Numa rua qualquer de Lisboa o senhor perdido ia tacteando os grãos de tinta da parede. Com as calças feitas num farrapo, os sapatos com um furo em cada dedão, e os atacadores com dois centímetros de comprimento avançava lento sentindo as pedras da calçada na sola dos pés.
Perdera-se faz muito tempo entre os labirintos infinitos da sua mente, enquanto tentava encontrar lógica na morte.
Trazia sempre como que um animal de estimação, amarrado na cintura, o seu carrinho de compras que um dia roubara numa cadeia de mercado moribunda. Dentro do carro tinha toda a sua vida, um album de recordações onde guardava, com todas as suas forças, as lembranças da sua infância e do que outrora chamou de família. Os seus três filhos, a sua falecida mulher e todos aqueles momentos em que se lhe pôde ver um sorriso no canto dos lábios.
Trazia também, um estimado colchão, uma almofada feita de farrapos que por vezes usava para se lavar, e a telefonia que já não tocava faz dez anos, e se mantinha sintonizada na estação onde todos os dias ouvia as canções que o embalavam no pequeno almoço.
O carro já ia na sua quarta revisão, cada uma requeria troca integral de rolamentos, desempanamento do eixo da frente e um novo estofo para o volante.

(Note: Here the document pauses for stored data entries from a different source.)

import Mathlib
import Summits.NavierStokesRegularity.NavierStokesRegularity.Theses.PerpetualPump

/-!
# Sketch — crux-ideate stmt-NavierStokesRegularity-1836 (CircuitTrace), ideator 2, round 1

First lemmas of the three idea cards, typed over Mathlib + the route file only.
Nothing here is proved except the encoding check `circuitTrace_iff`.
-/

namespace Summit.NavierStokesRegularity.NavierStokesRegularity.Cruxes.CircuitTrace.Ideator2

open scoped BigOperators
open Set

noncomputable section

/-- Tao's circuit right-hand side, *verbatim* the `let F` of `PerpetualPump.CircuitTrace`
(offset set S = {(0,0,0),(1,0,0),(0,1,0),(0,0,1)} labelled `Option (Fin 3)`, α = 2/5:
dissipation `lam^{4n/5}`, interaction strength `lam^{n}`). -/
def circuitRHS (lam : ℝ) {m : ℕ} (coeff : Fin m → Fin m → Fin m → Option (Fin 3) → ℝ)
    (X : Fin m → ℤ → ℝ → ℝ) (i : Fin m) (n : ℤ) (t : ℝ) : ℝ :=
  -(lam ^ ((4 / 5 : ℝ) * n)) * X i n t +
    ∑ i₁ : Fin m, ∑ i₂ : Fin m, ∑ μ : Option (Fin 3),
      coeff i₁ i₂ i μ * lam ^ ((n : ℝ) - (if μ = some 2 then 1 else 0)) *
        X i₁ (n + ((if μ = some 0 then 1 else 0) - (if μ = some 2 then 1 else 0))) t *
        X i₂ (n + ((if μ = some 1 then 1 else 0) - (if μ = some 2 then 1 else 0))) t

/-- Tao's symmetry (4.2) of the structure constants. -/
def IsSym {m : ℕ} (coeff : Fin m → Fin m → Fin m → Option (Fin 3) → ℝ) : Prop :=
  ∀ (i₁ i₂ i₃ : Fin m) (μ : Option (Fin 3)),
    coeff i₁ i₂ i₃ μ = coeff i₂ i₁ i₃ (Option.map (Equiv.swap (0 : Fin 3) 1) μ)

/-- Cyclic cancellation (energy conservation of the trilinear form). -/
def IsCyc {m : ℕ} (coeff : Fin m → Fin m → Fin m → Option (Fin 3) → ℝ) : Prop :=
  ∀ (v : Fin 3 → Fin m) (μ : Option (Fin 3)),
    ∑ σ : Equiv.Perm (Fin 3), coeff (v (σ 0)) (v (σ 1)) (v (σ 2)) (Option.map σ.symm μ) = 0

/-- Euclidean norm of the vector of modes at scale `n` (rotor-invariant). -/
def modeNorm {m : ℕ} (X : Fin m → ℤ → ℝ → ℝ) (n : ℤ) (t : ℝ) : ℝ :=
  Real.sqrt (∑ i : Fin m, X i n t ^ 2)

/-- Critical amplitude `a_n(t) = lam^{n/5} |X_{·,n}(t)|` (the ℓ^∞-in-scale critical weight;
`Σ_n a_n³` is the crux's ℓ³ norm). -/
def critAmp (lam : ℝ) {m : ℕ} (X : Fin m → ℤ → ℝ → ℝ) (n : ℤ) (t : ℝ) : ℝ :=
  lam ^ ((1 / 5 : ℝ) * n) * modeNorm X n t

/-- Encoding check: the crux, restated through `circuitRHS`, is *definitionally* the route decl. -/
theorem circuitTrace_iff :
    Summit.NavierStokesRegularity.NavierStokesRegularity.Theses.PerpetualPump.CircuitTrace ↔
    ∀ lam : ℝ, 1 < lam → ∀ (m : ℕ) (coeff : Fin m → Fin m → Fin m → Option (Fin 3) → ℝ),
      IsSym coeff → IsCyc coeff → ∀ T : ℝ, 0 < T → ∀ X : Fin m → ℤ → ℝ → ℝ,
      (∀ (i : Fin m) (n : ℤ), ContinuousOn (X i n) (Set.Ico 0 T)) →
      (∀ (i : Fin m) (n : ℤ), ∀ t ∈ Set.Ioo 0 T, HasDerivAt (X i n) (circuitRHS lam coeff X i n t) t) →
      (∀ (i : Fin m) (n : ℤ) (t : ℝ), n < 0 → X i n t = 0) →
      (∀ T' ∈ Set.Ioo 0 T, ∃ C : ℝ, ∀ (i : Fin m) (n : ℤ), ∀ t ∈ Set.Icc 0 T',
        lam ^ ((4 : ℝ) * n) * |X i n t| ≤ C) →
      (∃ M : ℝ, ∀ t ∈ Set.Ico 0 T, ∀ s : Finset ℤ,
        ∑ n ∈ s, ∑ i : Fin m, (lam ^ ((1 / 5 : ℝ) * n) * |X i n t|) ^ 3 ≤ M) →
      ∃ C : ℝ, ∀ (i : Fin m) (n : ℤ), ∀ t ∈ Set.Ico 0 T, lam ^ ((4 : ℝ) * n) * |X i n t| ≤ C :=
  Iff.rfl

/-! ## Card `one-sided-source-cascade` — first lemma: PERSISTENCE-OR-BLAME

Structural fact used: in `circuitRHS … i j t` every term contains a factor `X · j t` EXCEPT the
single source `coeff i₁ i₂ i (some 2) * lam^{j-1} * X i₁ (j-1) t * X i₂ (j-1) t` from the scale
below. Hence, in local time `τ = lam^{4j/5} t`, `d|X_{·,j}|/dτ ≥ -(1 + K A Mc)|X_{·,j}| - K A a_{j-1}²`
(critical units), which integrates to the inequality below. No symmetry/cancellation needed. -/

/-- PERSISTENCE-OR-BLAME (one scale, one window). `K` depends on `m` only. -/
def PersistenceOrBlame : Prop :=
  ∀ m : ℕ, ∃ K : ℝ, 0 < K ∧
    ∀ (lam : ℝ), 1 < lam → ∀ (coeff : Fin m → Fin m → Fin m → Option (Fin 3) → ℝ) (A : ℝ),
    (∀ i₁ i₂ i₃ μ, |coeff i₁ i₂ i₃ μ| ≤ A) →
    ∀ (X : Fin m → ℤ → ℝ → ℝ) (j : ℤ) (t₀ t₁ Mc ρ : ℝ), t₀ ≤ t₁ → 0 ≤ ρ →
    (∀ i : Fin m, ∀ t ∈ Set.Icc t₀ t₁, HasDerivAt (X i j) (circuitRHS lam coeff X i j t) t) →
    (∀ t ∈ Set.Icc t₀ t₁, critAmp lam X j t ≤ Mc ∧ critAmp lam X (j + 1) t ≤ Mc ∧
        critAmp lam X (j - 1) t ≤ ρ) →
    Real.exp (-((1 + K * A * Mc) * (lam ^ ((4 / 5 : ℝ) * j) * (t₁ - t₀)))) * critAmp lam X j t₀
        - K * A * (lam ^ ((4 / 5 : ℝ) * j) * (t₁ - t₀)) * ρ ^ 2
      ≤ critAmp lam X j t₁

/-! ## Card `ramp-energy-type-one-clock` — first lemma: TYPE-I CLOCK from the ℓ^∞-critical bound

Under the crux hypotheses minus ℓ³, plus only `sup_{n,t} a_n(t) ≤ Mc`: if the solution does
NOT stay H¹⁰-bounded up to `T`, then for a threshold `δ > 0` and a constant `C` there are times
`t_k ↑ T` with `T - t_k ≤ C lam^{-4k/5}` after which some scale `≥ k` is always `δ`-active.
(Proof sketch: ramp-weighted energy `W = Σ w_n |X_n|²`, ramp of width `K' ≍ A Mc³/δ²(1-lam^{-2/5})`
below `k`; flux defect `≤ (K A Mc³/K') lam^{2k/5}/(1-lam^{-2/5})`, dissipation `≥ 2δ² lam^{2k/5}`
while a scale `≥ k` is `δ`-active, `0 ≤ W ≤ Mc² lam^{-2(k-K')/5}/(1-lam^{-2/5})`.) -/

/-- TYPE-I CLOCK (Type I in scale ⇒ Type I in time, front-localised), for Tao circuits. -/
def TypeIClock : Prop :=
  ∀ lam : ℝ, 1 < lam → ∀ (m : ℕ) (coeff : Fin m → Fin m → Fin m → Option (Fin 3) → ℝ),
    IsSym coeff → IsCyc coeff → ∀ T : ℝ, 0 < T → ∀ X : Fin m → ℤ → ℝ → ℝ,
    (∀ (i : Fin m) (n : ℤ), ContinuousOn (X i n) (Set.Ico 0 T)) →
    (∀ (i : Fin m) (n : ℤ), ∀ t ∈ Set.Ioo 0 T, HasDerivAt (X i n) (circuitRHS lam coeff X i n t) t) →
    (∀ (i : Fin m) (n : ℤ) (t : ℝ), n < 0 → X i n t = 0) →
    (∀ T' ∈ Set.Ioo 0 T, ∃ C : ℝ, ∀ (i : Fin m) (n : ℤ), ∀ t ∈ Set.Icc 0 T',
      lam ^ ((4 : ℝ) * n) * |X i n t| ≤ C) →
    ∀ Mc : ℝ, (∀ n : ℤ, ∀ t ∈ Set.Ico 0 T, critAmp lam X n t ≤ Mc) →
    (¬ ∃ C : ℝ, ∀ (i : Fin m) (n : ℤ), ∀ t ∈ Set.Ico 0 T, lam ^ ((4 : ℝ) * n) * |X i n t| ≤ C) →
    ∃ δ : ℝ, 0 < δ ∧ ∃ C : ℝ, ∀ k : ℕ, ∃ tk ∈ Set.Ico 0 T,
      T - tk ≤ C * lam ^ (-((4 / 5 : ℝ) * k)) ∧
      ∀ t ∈ Set.Ico tk T, ∃ n : ℤ, (k : ℤ) ≤ n ∧ δ ≤ critAmp lam X n t

/-! ## Card `minimal-trace-element` — first lemma: HALF-LATTICE BACKWARD UNIQUENESS

The rigidity engine of the Kenig–Merle line (and of the ancient-limit packaging of card 1):
on the BI-INFINITE lattice, a solution with bounded critical amplitude that vanishes on a lower
half-lattice `{n ≤ N}` at the final time vanished there all along. One-line reason: on `{n ≤ N}`
the dissipation coefficient is `≤ lam^{4N/5}` (BOUNDED) and every interaction term feeding a mode
`n ≤ N` carries a factor `X_{n'}` with `n' ≤ n`, so `φ(s) = sup_{n ≤ N} a_n(s)` obeys the backward
Grönwall inequality `φ(s) ≤ φ(s₁) + L ∫_s^{s₁} φ`, `L = lam^{4N/5}(1 + K A Mc)`. No Carleman. -/

/-- HALF-LATTICE BACKWARD UNIQUENESS in the critical weighted sup norm. -/
def HalfLatticeBackwardUniqueness : Prop :=
  ∀ lam : ℝ, 1 < lam → ∀ (m : ℕ) (coeff : Fin m → Fin m → Fin m → Option (Fin 3) → ℝ)
    (Z : Fin m → ℤ → ℝ → ℝ) (s₀ s₁ : ℝ) (N : ℤ) (Mc : ℝ), s₀ < s₁ →
    (∀ (i : Fin m) (n : ℤ), n ≤ N → ∀ s ∈ Set.Icc s₀ s₁,
      HasDerivAt (Z i n) (circuitRHS lam coeff Z i n s) s) →
    (∀ n : ℤ, ∀ s ∈ Set.Icc s₀ s₁, critAmp lam Z n s ≤ Mc) →
    (∀ (i : Fin m) (n : ℤ), n ≤ N → Z i n s₁ = 0) →
    ∀ (i : Fin m) (n : ℤ), n ≤ N → ∀ s ∈ Set.Icc s₀ s₁, Z i n s = 0

/-! ## The band observability inequality (card 1, lever in quantitative form; for the record) -/

/-- BAND OBSERVABILITY: on a finite band `[nb, nt]` over a window of local length `≤ Γ₀` at the
band top, the band's critical sup cannot drop below `e^{-Γ}` of its initial value, up to the leak
entering through the band bottom from scale `nb - 1`. -/
def BandObservability : Prop :=
  ∀ m : ℕ, ∃ K : ℝ, 0 < K ∧
    ∀ (lam : ℝ), 1 < lam → ∀ (coeff : Fin m → Fin m → Fin m → Option (Fin 3) → ℝ) (A : ℝ),
    (∀ i₁ i₂ i₃ μ, |coeff i₁ i₂ i₃ μ| ≤ A) →
    ∀ (X : Fin m → ℤ → ℝ → ℝ) (nb nt : ℤ) (t₀ t₁ Mc ρ : ℝ), nb ≤ nt → t₀ ≤ t₁ → 0 ≤ Mc → 0 ≤ ρ →
    (∀ (i : Fin m) (n : ℤ), nb ≤ n → n ≤ nt → ∀ t ∈ Set.Icc t₀ t₁,
      HasDerivAt (X i n) (circuitRHS lam coeff X i n t) t) →
    (∀ n : ℤ, ∀ t ∈ Set.Icc t₀ t₁, critAmp lam X n t ≤ Mc) →
    (∀ t ∈ Set.Icc t₀ t₁, critAmp lam X (nb - 1) t ≤ ρ) →
    ∀ n₀ : ℤ, nb ≤ n₀ → n₀ ≤ nt →
      Real.exp (-((1 + K * A * Mc) * (lam ^ ((4 / 5 : ℝ) * nt) * (t₁ - t₀)))) * critAmp lam X n₀ t₀
        - Real.exp ((1 + K * A * Mc) * (lam ^ ((4 / 5 : ℝ) * nt) * (t₁ - t₀))) *
            K * A * (lam ^ ((4 / 5 : ℝ) * nb) * (t₁ - t₀)) * ρ ^ 2
      ≤ ⨆ n : Finset.Icc nb nt, critAmp lam X (n : ℤ) t₁

end

end Summit.NavierStokesRegularity.NavierStokesRegularity.Cruxes.CircuitTrace.Ideator2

As suas pernas já não eram como d'antes e por vezes deixava-se dormir, debaixo de uma ombreira de porta ou de um parapeito de escada, até ter genica para se pôr de pé.
O ritual das manhãs era sempre o mesmo, dobrar o colchão e a almofada juntos, retirar o garrafão, que utilizava para lavar as mãos e a cara, do carro e prende-lo entre os joelhos enquanto entornava a água nas mãos em forma de concha e as levava, com delicadeza, às faces, retirar um pedaço de pão do saco, com alguma sorte um iogurte que conseguira no dia anterior, e levar à boca para enganar a fome, repor todos os items meticulosamente no carro e lançar-se na aventura da imensa Lisboa.
Tinha um trabalho sujo, que lhe ocupava maior parte do dia, encontrar e recolher corações partidos das ruas da cidade, trabalho que fazia com gosto e apresso, nunca se negando, ainda que por vezes o corpo o não deixasse, a baixar-se e esgueirar o braço para dentro de uma sarjeta onde a maior parte dos cacos iam parar. Normalmente encontrava-os sozinhos, partidos ou arrancados por uma das partes, alguns até com buracos ou espicaçados, por vezes conseguia encontra-los aos pares, mas era raro, mais raro era encontrar as duas metades do mesmo coração no mesmo dia, acontecera-lhe uma vez.
Por habito recolhia-os para dentro de um saco de serapilheira, que atava no fim do dia com uma corda. No dia seguinte, logo pela alvorada, transportava-os para o "Centro de recuperação de corações partidos" onde os deixava ao cuidado de uma amiga que conhecera no dia em que tentou encontrar a logica na morte.